[[ EXTRACTED MATERIAL open ]]

/-- **`CongruentLambdaShift` from GV + `TorsionIso`, for two `p*`-twist models of good-ordinary
curves, image-free.** `p` odd; `W₁ = C₁ • V₁^{(p*)}`, `W₂ = C₂ • V₂^{(p*)}` with `V₁`, `V₂` globally
minimal good ordinary at `p`; `p ∤ #E₁(ℚ)_tors`, `p ∤ #E₂(ℚ)_tors`; `TorsionIso W₁ W₂ p`; `Σ₀ ∌ p`
outside which both curves are good. Then `CongruentLambdaShift W₁ W₂ p (Σ_{w∈Σ₀} (δ(E₂,w) − δ(E₁,w)))`;
the lines and the line-respecting isomorphism are `exists_epwLineData_of_goodOrd_pStar_twist` at `v_p`.
[cite: GreenbergVatsal2000, §2 Prop. (2.8) with Remark (2.9), Cor. (2.3), Prop. (2.4), pp. 26–27 (arXiv:math/9906215)]
[cite: EmertonPollackWeston2006, p. 3 and §3.1 (eq:ordes) (arXiv:math/0404484 p. 17) (the line datum)] -/
theorem congruentLambdaShift_of_gv_of_goodOrd_pStar_twists
    (hGV : muLambdaAlg_transfer_of_torsionIso_potOrd_of_not_dvd_torsionOrder) (hp2 : p ≠ 2)
    {W₁ W₂ : WeierstrassCurve ℚ} [W₁.IsElliptic] [W₁.IsGloballyMinimal] [W₂.IsElliptic]
    [W₂.IsGloballyMinimal]
    (V₁ V₂ : WeierstrassCurve ℚ) [V₁.IsElliptic] [V₁.IsGloballyMinimal] [V₂.IsElliptic]
    [V₂.IsGloballyMinimal]
    (hCW₁ : ∃ C₁ : VariableChange ℚ, C₁ • V₁.quadraticTwist ((-1 : ℚ) ^ (p / 2) * p) = W₁)
    (hCW₂ : ∃ C₂ : VariableChange ℚ, C₂ • V₂.quadraticTwist ((-1 : ℚ) ^ (p / 2) * p) = W₂)
    (hV₁ : GoodOrd V₁ p) (hV₂ : GoodOrd V₂ p)
    (htors₁ : ¬ p ∣ W₁.torsionOrder) (htors₂ : ¬ p ∣ W₂.torsionOrder)
    (hRD₁ : RamifiedLineKummerEqAt W₁ p) (hRD₂ : RamifiedLineKummerEqAt W₂ p) (hT : TorsionIso W₁ W₂ p)
    (S₀ : Finset (HeightOneSpectrum (𝓞 ℚ))) (hS₀ : ∀ w ∈ S₀, ((p : ℕ) : 𝓞 ℚ) ∉ w.asIdeal)
    (hS₁ : ∀ w : HeightOneSpectrum (𝓞 ℚ), w ∉ S₀ → ((p : ℕ) : 𝓞 ℚ) ∉ w.asIdeal →
      W₁.HasGoodReductionAt w)
    (hS₂ : ∀ w : HeightOneSpectrum (𝓞 ℚ), w ∉ S₀ → ((p : ℕ) : 𝓞 ℚ) ∉ w.asIdeal →
      W₂.HasGoodReductionAt w) :
    CongruentLambdaShift W₁ W₂ p (∑ w ∈ S₀, ((delta W₂ p w : ℤ) - (delta W₁ p w : ℤ))) := by
  obtain ⟨v, hv⟩ := exists_natCast_mem_asIdeal' (p := p)
  obtain ⟨L₁, L₂, hL₁, hL₂, hiso⟩ :=
    exists_epwLineData_of_goodOrd_pStar_twist p hp2 V₁ V₂ hCW₁ hCW₂ hV₁ hV₂ hT hv
  exact congruentLambdaShift_of_gv W₁ W₂ p S₀ hGV hp2 hv hL₁ hL₂ htors₁ htors₂ hRD₁ hRD₂ hiso hS₀ hS₁
    hS₂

[[ EXTRACTED MATERIAL closed ]]

• [EXERCISE]:
Emit the records above again, exactly, with no line skipped.

• [WRITTEN SOLUTION]:
/-- **`CongruentLambdaShift` from GV + `TorsionIso`, for two `p*`-twist models of good-ordinary
curves, image-free.** `p` odd; `W₁ = C₁ • V₁^{(p*)}`, `W₂ = C₂ • V₂^{(p*)}` with `V₁`, `V₂` globally
minimal good ordinary at `p`; `p ∤ #E₁(ℚ)_tors`, `p ∤ #E₂(ℚ)_tors`; `TorsionIso W₁ W₂ p`; `Σ₀ ∌ p`
outside which both curves are good. Then `CongruentLambdaShift W₁ W₂ p (Σ_{w∈Σ₀} (δ(E₂,w) − δ(E₁,w)))`;
the lines and the line-respecting isomorphism are `exists_epwLineData_of_goodOrd_pStar_twist` at `v_p`.
[cite: GreenbergVatsal2000, §2 Prop. (2.8) with Remark (2.9), Cor. (2.3), Prop. (2.4), pp. 26–27 (arXiv:math/9906215)]
[cite: EmertonPollackWeston2006, p. 3 and §3.1 (eq:ordes) (arXiv:math/0404484 p. 17) (the line datum)] -/
theorem congruentLambdaShift_of_gv_of_goodOrd_pStar_twists
    (hGV : muLambdaAlg_transfer_of_torsionIso_potOrd_of_not_dvd_torsionOrder) (hp2 : p ≠ 2)
    {W₁ W₂ : WeierstrassCurve ℚ} [W₁.IsElliptic] [W₁.IsGloballyMinimal] [W₂.IsElliptic]
    [W₂.IsGloballyMinimal]
    (V₁ V₂ : WeierstrassCurve ℚ) [V₁.IsElliptic] [V₁.IsGloballyMinimal] [V₂.IsElliptic]
    [V₂.IsGloballyMinimal]
    (hCW₁ : ∃ C₁ : VariableChange ℚ, C₁ • V₁.quadraticTwist ((-1 : ℚ) ^ (p / 2) * p) = W₁)
    (hCW₂ : ∃ C₂ : VariableChange ℚ, C₂ • V₂.quadraticTwist ((-1 : ℚ) ^ (p / 2) * p) = W₂)
    (hV₁ : GoodOrd V₁ p) (hV₂ : GoodOrd V₂ p)
    (htors₁ : ¬ p ∣ W₁.torsionOrder) (htors₂ : ¬ p ∣ W₂.torsionOrder)
    (hRD₁ : RamifiedLineKummerEqAt W₁ p) (hRD₂ : RamifiedLineKummerEqAt W₂ p) (hT : TorsionIso W₁ W₂ p)
    (S₀ : Finset (HeightOneSpectrum (𝓞 ℚ))) (hS₀ : ∀ w ∈ S₀, ((p : ℕ) : 𝓞 ℚ) ∉ w.asIdeal)
    (hS₁ : ∀ w : HeightOneSpectrum (𝓞 ℚ), w ∉ S₀ → ((p : ℕ) : 𝓞 ℚ) ∉ w.asIdeal →
      W₁.HasGoodReductionAt w)
    (hS₂ : ∀ w : HeightOneSpectrum (𝓞 ℚ), w ∉ S₀ → ((p : ℕ) : 𝓞 ℚ) ∉ w.asIdeal →
      W₂.HasGoodReductionAt w) :
    CongruentLambdaShift W₁ W₂ p (∑ w ∈ S₀, ((delta W₂ p w : ℤ) - (delta W₁ p w : ℤ))) := by
  obtain ⟨v, hv⟩ := exists_natCast_mem_asIdeal' (p := p)
  obtain ⟨L₁, L₂, hL₁, hL₂, hiso⟩ :=
    exists_epwLineData_of_goodOrd_pStar_twist p hp2 V₁ V₂ hCW₁ hCW₂ hV₁ hV₂ hT hv
  exact congruentLambdaShift_of_gv W₁ W₂ p S₀ hGV hp2 hv hL₁ hL₂ htors₁ htors₂ hRD₁ hRD₂ hiso hS₀ hS₁
    hS₂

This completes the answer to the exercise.